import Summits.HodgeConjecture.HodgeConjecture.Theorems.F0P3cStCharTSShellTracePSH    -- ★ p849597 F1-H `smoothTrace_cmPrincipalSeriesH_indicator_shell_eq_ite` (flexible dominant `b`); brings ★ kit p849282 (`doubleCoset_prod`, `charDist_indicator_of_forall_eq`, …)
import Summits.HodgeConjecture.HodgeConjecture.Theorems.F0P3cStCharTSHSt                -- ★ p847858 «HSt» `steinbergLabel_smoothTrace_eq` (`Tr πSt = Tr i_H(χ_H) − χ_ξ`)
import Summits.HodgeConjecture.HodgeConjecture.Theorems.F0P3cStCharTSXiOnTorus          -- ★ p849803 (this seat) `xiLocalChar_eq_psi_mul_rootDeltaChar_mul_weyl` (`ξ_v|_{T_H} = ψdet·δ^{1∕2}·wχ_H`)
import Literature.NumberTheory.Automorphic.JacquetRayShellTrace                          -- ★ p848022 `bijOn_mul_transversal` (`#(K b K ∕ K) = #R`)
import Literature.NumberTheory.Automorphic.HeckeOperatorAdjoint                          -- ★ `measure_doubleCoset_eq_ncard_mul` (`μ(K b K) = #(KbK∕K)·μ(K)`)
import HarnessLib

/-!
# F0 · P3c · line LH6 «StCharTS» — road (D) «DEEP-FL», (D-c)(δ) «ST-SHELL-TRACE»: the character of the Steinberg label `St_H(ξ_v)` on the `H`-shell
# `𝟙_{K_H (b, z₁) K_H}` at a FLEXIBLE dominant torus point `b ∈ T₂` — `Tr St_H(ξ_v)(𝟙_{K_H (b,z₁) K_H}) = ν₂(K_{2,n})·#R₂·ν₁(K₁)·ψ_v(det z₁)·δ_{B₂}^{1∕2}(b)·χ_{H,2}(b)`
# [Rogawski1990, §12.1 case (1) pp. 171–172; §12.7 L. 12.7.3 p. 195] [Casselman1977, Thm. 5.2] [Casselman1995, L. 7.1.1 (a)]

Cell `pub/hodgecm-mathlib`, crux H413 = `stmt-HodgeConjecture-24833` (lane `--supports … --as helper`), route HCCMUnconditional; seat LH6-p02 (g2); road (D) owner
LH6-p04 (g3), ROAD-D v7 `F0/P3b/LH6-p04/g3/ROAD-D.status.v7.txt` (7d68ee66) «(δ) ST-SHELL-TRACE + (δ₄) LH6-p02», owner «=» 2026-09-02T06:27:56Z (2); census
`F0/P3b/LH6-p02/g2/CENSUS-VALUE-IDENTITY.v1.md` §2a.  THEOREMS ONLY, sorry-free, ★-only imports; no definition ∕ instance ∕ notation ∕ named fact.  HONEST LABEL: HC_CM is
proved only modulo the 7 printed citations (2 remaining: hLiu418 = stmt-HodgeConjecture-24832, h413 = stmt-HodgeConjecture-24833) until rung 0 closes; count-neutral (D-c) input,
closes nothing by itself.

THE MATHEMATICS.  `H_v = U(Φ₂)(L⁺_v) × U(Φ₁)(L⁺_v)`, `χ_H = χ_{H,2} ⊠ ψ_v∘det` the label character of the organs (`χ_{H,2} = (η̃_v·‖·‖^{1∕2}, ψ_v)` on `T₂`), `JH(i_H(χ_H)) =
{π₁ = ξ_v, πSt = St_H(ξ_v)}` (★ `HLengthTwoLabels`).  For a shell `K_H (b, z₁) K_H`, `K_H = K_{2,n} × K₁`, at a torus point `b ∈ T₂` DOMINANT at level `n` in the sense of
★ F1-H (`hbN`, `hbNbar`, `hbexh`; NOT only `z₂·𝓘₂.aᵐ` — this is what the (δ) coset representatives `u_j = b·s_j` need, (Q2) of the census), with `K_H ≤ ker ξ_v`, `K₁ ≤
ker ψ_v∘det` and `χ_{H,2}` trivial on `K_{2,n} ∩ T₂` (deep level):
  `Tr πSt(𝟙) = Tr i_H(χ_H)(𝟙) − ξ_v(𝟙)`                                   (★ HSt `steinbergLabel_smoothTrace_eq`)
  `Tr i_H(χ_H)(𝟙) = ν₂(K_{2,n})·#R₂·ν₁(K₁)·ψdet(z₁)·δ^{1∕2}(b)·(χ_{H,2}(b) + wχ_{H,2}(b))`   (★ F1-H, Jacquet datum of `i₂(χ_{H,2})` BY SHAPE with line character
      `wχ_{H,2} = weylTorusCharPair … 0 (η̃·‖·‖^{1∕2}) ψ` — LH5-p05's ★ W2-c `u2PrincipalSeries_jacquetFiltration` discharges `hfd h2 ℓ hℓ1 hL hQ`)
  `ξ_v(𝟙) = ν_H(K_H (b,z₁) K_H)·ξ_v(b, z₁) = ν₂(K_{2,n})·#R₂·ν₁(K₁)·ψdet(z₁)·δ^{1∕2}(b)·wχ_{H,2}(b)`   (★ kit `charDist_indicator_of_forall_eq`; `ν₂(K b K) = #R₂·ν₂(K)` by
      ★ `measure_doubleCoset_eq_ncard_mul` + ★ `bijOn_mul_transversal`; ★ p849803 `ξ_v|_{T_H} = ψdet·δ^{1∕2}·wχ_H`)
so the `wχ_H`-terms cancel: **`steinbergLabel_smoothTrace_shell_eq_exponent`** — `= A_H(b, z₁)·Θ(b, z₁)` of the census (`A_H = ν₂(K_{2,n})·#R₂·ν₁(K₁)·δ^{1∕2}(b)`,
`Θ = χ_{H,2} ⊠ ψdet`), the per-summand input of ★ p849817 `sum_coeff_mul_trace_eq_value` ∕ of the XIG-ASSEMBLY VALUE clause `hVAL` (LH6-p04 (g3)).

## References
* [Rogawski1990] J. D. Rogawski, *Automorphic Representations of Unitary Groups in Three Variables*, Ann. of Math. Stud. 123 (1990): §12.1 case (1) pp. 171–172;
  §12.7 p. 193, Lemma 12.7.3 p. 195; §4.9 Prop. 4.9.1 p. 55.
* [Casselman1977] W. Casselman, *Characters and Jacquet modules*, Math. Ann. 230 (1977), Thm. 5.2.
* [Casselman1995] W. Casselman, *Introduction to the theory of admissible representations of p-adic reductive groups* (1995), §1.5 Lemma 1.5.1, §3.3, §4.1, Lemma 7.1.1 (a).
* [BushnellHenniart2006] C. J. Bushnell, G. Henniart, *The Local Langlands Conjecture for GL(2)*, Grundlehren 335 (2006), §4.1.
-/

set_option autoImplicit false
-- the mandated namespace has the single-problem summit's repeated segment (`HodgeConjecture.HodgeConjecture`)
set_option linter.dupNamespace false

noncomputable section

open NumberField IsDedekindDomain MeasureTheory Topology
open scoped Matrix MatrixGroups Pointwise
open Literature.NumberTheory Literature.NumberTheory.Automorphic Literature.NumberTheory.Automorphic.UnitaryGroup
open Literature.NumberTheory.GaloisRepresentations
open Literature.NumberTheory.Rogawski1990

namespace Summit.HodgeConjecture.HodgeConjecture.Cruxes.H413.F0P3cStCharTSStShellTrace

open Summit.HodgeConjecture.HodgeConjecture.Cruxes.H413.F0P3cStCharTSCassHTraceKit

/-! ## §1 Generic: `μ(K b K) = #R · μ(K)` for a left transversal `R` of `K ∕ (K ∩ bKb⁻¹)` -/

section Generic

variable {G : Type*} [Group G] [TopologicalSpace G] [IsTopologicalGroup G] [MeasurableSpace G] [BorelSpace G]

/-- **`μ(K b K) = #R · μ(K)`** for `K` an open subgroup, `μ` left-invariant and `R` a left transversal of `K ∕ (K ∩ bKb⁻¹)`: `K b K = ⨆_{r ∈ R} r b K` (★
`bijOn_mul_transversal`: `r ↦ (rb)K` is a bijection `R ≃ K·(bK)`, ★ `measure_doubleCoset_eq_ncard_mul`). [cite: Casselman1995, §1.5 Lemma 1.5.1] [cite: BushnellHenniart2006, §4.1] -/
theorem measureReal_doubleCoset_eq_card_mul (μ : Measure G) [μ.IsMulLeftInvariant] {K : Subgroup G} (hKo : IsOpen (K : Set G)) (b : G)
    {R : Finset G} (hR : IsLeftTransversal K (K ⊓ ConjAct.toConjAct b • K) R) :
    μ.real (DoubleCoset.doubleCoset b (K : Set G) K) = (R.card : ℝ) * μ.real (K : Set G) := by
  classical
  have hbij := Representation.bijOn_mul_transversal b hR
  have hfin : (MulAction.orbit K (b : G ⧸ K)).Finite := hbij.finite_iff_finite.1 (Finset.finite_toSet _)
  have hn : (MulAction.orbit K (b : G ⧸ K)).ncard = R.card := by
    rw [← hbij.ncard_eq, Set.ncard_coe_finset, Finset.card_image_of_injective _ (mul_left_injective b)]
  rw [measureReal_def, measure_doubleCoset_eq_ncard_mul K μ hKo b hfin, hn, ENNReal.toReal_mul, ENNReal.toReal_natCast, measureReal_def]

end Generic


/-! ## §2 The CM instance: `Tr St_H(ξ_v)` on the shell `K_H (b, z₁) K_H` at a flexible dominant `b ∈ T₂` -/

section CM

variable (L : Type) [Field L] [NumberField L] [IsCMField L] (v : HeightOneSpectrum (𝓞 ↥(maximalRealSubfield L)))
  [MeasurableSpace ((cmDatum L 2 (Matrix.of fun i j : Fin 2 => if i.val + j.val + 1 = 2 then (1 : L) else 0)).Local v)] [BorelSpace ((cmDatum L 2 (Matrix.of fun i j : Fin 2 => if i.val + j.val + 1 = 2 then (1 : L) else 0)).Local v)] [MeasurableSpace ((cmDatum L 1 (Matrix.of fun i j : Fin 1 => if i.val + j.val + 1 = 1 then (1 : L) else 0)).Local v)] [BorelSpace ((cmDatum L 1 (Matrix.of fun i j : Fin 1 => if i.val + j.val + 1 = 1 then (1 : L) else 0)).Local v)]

○ ○ ○

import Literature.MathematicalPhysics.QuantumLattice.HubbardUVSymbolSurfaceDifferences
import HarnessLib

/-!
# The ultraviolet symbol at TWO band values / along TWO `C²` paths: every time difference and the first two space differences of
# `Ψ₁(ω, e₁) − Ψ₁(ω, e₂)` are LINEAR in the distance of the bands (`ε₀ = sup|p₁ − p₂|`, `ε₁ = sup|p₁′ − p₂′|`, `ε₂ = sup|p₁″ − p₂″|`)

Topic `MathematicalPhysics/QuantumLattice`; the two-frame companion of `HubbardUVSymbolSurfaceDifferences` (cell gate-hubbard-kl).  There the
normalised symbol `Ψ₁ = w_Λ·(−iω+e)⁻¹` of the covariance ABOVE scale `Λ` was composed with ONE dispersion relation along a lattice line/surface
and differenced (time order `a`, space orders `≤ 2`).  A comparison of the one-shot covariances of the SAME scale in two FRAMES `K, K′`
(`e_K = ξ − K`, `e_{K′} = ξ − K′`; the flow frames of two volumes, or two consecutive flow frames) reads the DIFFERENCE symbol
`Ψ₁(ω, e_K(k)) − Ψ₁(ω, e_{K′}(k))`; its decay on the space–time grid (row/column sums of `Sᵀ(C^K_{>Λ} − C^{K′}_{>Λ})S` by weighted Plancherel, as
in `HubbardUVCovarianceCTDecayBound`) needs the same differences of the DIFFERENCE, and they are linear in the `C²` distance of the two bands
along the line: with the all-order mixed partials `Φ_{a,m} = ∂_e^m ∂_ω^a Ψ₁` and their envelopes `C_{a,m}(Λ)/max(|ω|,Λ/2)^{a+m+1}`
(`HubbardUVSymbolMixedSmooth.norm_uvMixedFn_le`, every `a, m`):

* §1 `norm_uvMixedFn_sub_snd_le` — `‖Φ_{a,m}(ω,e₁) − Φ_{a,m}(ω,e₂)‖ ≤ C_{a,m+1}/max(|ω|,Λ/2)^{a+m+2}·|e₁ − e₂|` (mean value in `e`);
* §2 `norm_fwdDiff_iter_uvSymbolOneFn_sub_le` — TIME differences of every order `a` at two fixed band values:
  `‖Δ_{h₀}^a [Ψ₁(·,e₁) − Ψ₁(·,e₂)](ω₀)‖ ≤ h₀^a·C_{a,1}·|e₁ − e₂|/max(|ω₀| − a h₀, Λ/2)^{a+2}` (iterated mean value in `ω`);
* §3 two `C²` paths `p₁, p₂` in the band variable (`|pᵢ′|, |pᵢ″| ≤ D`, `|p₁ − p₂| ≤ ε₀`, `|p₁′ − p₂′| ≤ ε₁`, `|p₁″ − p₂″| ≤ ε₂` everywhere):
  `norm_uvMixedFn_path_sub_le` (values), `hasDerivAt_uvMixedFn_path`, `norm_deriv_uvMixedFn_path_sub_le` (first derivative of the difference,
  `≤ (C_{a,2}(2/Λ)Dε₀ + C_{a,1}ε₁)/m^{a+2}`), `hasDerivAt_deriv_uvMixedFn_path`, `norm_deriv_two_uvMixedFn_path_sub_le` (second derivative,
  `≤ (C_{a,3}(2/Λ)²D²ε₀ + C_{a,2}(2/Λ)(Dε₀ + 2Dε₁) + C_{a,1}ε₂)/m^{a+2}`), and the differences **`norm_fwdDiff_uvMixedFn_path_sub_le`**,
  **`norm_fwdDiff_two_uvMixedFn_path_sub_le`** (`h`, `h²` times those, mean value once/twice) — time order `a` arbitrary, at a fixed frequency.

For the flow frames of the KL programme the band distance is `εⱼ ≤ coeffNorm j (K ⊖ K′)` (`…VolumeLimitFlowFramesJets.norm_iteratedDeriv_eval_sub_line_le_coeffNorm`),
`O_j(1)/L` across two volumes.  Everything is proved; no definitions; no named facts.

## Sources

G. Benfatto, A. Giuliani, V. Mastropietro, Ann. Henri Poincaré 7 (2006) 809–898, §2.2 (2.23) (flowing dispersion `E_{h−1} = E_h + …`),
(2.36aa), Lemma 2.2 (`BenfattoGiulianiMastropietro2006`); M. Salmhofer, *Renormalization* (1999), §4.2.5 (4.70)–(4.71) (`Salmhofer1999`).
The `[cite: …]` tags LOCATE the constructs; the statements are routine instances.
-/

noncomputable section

○ ○ ○

§ Exercise aim
From the listing above, copy every line where the string "NumberField" is found.

§ Solution for this exercise
open NumberField IsDedekindDomain MeasureTheory Topology
variable (L : Type) [Field L] [NumberField L] [IsCMField L] (v : HeightOneSpectrum (𝓞 ↥(maximalRealSubfield L)))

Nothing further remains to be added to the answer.